--- START ---

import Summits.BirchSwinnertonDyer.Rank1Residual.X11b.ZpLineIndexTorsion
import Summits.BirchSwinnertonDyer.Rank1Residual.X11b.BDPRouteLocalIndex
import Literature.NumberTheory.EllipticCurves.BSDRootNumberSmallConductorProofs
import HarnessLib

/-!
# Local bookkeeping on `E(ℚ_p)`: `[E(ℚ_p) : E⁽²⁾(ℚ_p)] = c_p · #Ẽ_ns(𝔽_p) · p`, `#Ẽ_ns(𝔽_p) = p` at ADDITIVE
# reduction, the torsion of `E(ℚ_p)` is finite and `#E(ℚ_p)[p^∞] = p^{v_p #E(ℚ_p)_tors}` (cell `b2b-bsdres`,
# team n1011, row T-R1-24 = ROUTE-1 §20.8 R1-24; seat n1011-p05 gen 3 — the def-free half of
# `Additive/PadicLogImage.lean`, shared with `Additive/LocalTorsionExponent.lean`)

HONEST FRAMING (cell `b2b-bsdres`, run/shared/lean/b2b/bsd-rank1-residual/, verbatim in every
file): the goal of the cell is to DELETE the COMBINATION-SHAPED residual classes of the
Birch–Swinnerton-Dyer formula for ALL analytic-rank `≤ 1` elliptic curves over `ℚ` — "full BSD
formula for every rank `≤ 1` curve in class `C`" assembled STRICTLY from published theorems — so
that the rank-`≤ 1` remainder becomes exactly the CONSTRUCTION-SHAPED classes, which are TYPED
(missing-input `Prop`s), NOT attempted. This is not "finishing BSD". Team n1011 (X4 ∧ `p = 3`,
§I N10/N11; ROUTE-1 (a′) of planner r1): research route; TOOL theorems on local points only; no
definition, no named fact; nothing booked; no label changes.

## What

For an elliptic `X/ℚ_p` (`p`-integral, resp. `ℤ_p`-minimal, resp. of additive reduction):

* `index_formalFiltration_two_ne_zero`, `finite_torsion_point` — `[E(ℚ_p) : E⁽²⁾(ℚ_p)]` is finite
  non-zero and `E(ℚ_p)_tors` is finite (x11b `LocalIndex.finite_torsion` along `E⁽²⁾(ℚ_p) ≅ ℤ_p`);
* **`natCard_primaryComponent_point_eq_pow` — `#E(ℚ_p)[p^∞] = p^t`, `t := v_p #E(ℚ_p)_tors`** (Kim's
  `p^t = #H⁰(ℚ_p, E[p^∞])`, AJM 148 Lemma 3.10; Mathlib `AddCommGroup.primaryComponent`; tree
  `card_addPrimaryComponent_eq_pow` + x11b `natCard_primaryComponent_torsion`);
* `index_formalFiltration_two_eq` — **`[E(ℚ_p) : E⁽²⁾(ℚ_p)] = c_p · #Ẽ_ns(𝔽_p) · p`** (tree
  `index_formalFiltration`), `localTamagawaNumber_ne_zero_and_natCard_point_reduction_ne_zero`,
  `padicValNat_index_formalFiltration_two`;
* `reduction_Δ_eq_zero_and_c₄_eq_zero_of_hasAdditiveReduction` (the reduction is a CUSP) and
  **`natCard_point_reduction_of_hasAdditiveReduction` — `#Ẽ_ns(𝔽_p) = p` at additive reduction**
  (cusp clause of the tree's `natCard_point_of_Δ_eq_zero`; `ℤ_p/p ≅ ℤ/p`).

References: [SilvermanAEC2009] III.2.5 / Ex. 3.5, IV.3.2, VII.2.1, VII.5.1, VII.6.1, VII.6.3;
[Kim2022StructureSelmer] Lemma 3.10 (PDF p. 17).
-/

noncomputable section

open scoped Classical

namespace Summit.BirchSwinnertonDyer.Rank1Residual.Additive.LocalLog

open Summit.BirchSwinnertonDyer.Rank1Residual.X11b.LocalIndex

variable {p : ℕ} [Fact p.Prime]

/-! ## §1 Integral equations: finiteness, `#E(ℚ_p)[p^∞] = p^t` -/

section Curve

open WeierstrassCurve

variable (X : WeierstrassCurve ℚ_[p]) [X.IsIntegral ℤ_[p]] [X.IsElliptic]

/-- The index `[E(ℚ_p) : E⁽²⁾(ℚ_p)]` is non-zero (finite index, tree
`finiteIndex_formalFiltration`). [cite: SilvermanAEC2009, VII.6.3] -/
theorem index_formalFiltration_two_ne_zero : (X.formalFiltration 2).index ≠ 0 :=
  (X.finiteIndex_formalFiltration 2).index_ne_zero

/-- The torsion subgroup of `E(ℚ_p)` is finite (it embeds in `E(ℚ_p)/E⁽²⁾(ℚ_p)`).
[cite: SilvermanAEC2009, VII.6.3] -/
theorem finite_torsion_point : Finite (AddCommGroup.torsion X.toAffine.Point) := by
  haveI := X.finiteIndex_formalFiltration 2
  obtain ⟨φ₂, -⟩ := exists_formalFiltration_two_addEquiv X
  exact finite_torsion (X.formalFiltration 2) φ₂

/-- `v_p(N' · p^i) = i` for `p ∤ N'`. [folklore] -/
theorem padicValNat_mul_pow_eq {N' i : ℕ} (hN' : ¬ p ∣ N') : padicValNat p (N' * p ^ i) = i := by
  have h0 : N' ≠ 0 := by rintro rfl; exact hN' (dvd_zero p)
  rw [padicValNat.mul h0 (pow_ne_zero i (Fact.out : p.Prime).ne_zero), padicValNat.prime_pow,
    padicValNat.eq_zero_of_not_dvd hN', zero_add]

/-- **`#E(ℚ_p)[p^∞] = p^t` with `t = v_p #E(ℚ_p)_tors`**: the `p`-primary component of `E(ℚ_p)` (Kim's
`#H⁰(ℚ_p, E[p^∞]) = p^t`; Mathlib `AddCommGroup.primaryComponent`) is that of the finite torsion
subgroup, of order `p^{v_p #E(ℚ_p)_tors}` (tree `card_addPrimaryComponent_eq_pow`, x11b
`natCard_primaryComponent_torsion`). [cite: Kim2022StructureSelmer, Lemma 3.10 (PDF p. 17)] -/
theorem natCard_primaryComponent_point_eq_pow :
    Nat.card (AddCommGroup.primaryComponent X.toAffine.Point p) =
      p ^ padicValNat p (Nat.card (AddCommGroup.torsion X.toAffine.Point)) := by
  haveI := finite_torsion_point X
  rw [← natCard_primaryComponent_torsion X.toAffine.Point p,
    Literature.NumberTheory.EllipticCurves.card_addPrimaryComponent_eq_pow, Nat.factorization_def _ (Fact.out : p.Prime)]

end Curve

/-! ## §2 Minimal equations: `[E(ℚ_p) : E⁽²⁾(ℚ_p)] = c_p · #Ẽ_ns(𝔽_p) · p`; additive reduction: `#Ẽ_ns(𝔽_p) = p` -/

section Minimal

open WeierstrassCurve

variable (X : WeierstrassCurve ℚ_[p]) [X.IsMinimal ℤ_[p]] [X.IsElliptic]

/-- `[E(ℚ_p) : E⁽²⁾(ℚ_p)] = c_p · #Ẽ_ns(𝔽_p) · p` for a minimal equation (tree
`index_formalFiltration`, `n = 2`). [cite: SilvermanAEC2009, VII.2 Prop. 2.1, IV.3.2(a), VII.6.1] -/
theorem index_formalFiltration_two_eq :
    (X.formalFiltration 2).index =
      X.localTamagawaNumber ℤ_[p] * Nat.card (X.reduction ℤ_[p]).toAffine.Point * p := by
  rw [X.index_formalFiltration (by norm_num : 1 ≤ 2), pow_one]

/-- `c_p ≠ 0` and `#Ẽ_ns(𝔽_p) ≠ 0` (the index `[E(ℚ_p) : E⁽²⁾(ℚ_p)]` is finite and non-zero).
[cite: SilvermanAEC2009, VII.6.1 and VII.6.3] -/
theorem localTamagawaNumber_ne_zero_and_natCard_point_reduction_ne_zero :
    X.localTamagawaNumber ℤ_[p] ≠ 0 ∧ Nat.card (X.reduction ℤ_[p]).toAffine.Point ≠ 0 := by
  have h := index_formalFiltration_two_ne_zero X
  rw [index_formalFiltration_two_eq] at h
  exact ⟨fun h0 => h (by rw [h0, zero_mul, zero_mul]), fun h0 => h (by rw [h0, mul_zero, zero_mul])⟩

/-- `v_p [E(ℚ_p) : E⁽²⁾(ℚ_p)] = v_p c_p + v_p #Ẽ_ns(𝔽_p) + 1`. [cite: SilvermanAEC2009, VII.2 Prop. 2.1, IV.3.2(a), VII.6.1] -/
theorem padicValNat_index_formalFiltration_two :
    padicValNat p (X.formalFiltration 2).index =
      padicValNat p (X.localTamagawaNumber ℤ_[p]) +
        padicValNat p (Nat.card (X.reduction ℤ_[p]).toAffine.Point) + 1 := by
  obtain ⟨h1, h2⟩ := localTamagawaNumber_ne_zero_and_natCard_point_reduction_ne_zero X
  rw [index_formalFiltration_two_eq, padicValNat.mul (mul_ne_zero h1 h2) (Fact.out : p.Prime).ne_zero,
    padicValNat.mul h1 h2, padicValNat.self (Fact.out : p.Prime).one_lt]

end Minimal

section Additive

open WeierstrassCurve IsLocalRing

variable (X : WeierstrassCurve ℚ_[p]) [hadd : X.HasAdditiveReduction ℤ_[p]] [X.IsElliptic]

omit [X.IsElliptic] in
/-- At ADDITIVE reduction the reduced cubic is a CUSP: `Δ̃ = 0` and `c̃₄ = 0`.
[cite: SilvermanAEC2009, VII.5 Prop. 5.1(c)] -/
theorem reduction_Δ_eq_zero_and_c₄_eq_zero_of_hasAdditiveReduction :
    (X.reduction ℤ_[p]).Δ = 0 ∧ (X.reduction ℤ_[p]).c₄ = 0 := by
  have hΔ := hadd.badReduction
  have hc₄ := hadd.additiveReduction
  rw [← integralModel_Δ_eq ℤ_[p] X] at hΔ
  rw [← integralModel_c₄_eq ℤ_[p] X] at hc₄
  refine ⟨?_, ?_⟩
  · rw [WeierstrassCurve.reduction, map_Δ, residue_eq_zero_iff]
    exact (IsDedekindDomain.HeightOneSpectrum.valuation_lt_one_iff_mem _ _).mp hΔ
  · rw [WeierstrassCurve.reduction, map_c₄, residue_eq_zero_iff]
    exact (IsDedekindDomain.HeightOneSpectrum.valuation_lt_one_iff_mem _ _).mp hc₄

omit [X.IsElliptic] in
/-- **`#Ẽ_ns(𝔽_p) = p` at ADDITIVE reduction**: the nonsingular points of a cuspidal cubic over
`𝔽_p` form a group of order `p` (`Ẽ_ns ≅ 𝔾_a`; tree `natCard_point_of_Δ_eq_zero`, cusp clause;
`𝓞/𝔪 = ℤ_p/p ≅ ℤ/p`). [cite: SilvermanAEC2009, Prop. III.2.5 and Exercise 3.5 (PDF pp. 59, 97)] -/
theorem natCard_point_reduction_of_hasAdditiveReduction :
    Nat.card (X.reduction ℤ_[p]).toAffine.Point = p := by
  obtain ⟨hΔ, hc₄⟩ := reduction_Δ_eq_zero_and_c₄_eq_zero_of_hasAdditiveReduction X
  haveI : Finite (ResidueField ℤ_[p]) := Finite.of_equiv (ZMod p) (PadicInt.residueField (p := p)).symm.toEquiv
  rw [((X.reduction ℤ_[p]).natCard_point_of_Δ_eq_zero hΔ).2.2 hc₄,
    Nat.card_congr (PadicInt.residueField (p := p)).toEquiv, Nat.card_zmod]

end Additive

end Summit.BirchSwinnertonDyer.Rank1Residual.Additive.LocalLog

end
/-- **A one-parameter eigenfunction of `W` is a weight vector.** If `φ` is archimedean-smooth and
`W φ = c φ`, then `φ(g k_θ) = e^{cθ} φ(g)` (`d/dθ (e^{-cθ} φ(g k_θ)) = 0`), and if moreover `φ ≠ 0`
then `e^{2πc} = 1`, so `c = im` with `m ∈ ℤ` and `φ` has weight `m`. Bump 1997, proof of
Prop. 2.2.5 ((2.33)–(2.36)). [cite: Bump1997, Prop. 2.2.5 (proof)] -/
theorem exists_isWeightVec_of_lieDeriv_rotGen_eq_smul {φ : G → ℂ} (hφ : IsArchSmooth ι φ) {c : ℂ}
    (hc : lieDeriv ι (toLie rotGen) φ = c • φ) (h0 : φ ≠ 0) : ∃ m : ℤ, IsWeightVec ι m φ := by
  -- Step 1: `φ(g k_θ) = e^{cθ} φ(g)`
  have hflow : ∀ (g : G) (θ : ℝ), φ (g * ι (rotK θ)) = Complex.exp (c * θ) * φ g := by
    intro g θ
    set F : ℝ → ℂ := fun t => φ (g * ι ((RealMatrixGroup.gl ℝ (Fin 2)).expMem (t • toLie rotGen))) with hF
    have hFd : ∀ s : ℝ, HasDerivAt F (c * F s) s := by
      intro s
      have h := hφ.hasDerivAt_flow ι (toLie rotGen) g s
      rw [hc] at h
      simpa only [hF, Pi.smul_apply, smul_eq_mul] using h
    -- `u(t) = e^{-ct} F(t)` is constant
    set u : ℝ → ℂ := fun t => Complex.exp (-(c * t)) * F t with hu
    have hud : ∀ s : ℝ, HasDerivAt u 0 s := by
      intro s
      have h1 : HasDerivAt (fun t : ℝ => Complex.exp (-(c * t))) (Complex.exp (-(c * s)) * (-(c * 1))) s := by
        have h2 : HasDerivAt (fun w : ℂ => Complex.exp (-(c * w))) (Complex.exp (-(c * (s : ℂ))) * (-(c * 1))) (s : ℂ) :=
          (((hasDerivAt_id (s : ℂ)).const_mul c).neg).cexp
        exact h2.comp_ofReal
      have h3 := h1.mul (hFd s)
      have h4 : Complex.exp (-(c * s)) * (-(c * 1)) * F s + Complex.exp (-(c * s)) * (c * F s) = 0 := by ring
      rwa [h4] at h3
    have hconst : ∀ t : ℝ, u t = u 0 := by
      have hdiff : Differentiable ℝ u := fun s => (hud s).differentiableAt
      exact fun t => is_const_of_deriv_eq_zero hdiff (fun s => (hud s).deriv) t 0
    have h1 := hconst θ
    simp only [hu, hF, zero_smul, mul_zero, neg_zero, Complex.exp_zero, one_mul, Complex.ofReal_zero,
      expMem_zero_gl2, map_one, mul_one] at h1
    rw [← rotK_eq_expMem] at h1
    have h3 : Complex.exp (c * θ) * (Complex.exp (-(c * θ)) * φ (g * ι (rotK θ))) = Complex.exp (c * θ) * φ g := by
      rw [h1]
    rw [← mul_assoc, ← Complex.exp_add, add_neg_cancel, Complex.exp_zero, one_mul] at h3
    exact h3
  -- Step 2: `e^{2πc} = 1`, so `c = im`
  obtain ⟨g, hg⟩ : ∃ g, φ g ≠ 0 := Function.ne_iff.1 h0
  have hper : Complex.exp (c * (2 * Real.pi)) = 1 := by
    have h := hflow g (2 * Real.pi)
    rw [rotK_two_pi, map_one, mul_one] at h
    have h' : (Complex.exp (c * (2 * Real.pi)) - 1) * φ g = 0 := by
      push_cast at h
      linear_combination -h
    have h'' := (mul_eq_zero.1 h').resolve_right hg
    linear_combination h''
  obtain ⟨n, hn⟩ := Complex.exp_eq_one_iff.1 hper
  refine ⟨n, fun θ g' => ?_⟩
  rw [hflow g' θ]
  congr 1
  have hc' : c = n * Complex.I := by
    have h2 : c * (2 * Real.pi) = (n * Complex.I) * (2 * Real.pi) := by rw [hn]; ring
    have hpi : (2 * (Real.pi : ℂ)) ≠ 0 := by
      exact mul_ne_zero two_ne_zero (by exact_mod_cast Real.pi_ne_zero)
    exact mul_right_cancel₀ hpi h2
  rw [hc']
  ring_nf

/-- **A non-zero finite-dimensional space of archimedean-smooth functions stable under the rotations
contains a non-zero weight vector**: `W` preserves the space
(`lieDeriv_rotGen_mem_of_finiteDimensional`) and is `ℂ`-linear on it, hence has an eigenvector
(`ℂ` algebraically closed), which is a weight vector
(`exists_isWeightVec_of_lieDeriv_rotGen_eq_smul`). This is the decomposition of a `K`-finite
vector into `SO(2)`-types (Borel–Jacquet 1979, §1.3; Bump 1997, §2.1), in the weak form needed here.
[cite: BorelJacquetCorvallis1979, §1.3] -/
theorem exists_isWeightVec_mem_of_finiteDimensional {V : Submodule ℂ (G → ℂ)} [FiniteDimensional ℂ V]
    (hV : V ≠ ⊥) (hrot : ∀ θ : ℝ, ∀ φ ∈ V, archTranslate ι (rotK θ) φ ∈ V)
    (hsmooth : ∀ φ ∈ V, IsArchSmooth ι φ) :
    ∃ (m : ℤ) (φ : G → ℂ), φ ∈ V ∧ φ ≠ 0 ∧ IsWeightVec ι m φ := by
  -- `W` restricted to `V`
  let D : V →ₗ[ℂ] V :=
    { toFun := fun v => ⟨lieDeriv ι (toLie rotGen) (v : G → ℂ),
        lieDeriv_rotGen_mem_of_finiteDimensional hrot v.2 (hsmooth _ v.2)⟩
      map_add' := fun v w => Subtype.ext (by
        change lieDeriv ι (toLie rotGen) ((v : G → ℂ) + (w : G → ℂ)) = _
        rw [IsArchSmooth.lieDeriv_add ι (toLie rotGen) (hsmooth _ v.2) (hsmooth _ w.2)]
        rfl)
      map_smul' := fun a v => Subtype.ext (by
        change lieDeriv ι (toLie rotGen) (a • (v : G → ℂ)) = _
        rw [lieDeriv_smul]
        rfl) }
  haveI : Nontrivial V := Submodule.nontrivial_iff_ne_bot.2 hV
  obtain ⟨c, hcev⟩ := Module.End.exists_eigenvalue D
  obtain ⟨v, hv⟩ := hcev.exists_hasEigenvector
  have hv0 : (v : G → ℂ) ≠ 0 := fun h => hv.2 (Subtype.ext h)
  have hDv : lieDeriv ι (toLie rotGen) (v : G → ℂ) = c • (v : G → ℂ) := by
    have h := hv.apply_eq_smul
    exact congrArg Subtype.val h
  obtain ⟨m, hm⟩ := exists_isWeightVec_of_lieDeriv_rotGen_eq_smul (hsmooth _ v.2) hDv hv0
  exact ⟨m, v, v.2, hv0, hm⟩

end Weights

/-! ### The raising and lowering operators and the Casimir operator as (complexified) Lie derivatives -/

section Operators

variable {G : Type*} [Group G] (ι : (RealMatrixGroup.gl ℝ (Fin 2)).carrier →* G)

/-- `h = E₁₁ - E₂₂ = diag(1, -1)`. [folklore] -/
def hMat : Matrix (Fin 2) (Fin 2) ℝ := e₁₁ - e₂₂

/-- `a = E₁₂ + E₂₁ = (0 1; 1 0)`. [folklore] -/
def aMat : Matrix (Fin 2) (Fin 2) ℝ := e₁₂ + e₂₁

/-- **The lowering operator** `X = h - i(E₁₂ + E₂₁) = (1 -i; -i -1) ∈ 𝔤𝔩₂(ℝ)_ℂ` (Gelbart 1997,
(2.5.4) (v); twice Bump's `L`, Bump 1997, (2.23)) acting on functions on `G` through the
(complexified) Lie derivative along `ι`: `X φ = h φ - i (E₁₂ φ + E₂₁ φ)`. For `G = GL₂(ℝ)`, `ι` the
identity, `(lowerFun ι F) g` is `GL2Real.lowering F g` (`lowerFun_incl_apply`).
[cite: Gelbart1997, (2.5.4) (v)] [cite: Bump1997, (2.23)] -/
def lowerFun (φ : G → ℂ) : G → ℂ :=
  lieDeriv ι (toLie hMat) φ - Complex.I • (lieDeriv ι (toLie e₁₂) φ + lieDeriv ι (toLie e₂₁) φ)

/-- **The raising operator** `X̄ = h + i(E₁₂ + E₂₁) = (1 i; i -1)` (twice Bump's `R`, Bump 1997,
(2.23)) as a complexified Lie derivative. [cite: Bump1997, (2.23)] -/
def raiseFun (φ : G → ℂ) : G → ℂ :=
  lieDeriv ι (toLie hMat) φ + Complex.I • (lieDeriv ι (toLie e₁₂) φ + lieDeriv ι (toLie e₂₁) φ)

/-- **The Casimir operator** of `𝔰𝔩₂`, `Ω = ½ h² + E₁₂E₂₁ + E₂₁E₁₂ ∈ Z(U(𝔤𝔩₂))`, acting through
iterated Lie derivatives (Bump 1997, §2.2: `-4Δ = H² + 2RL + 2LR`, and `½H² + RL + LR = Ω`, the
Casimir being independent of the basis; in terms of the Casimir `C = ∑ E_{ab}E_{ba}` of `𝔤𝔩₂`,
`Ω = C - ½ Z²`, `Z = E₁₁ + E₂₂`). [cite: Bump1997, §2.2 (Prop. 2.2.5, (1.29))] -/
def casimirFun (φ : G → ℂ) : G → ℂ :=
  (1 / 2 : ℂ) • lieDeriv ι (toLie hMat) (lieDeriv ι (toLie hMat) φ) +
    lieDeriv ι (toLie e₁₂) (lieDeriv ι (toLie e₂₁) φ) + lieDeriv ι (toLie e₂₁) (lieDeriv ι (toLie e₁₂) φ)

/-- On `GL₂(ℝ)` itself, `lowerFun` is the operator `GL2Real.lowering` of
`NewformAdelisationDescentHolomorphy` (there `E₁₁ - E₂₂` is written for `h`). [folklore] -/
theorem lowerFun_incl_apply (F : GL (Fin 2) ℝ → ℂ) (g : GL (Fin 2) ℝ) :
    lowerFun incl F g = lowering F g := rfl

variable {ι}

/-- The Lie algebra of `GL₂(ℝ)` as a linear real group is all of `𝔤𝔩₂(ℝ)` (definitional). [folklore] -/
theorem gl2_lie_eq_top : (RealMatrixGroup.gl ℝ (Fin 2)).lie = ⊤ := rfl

--- END ---

■ Exercise prompt ■
Word for word, restate the lines above from the line containing "linear_combination h''" through the line containing "have h2 : c", with both included and nothing else.

■ Exercise output ■
    linear_combination h''
  obtain ⟨n, hn⟩ := Complex.exp_eq_one_iff.1 hper
  refine ⟨n, fun θ g' => ?_⟩
  rw [hflow g' θ]
  congr 1
  have hc' : c = n * Complex.I := by
    have h2 : c * (2 * Real.pi) = (n * Complex.I) * (2 * Real.pi) := by rw [hn]; ring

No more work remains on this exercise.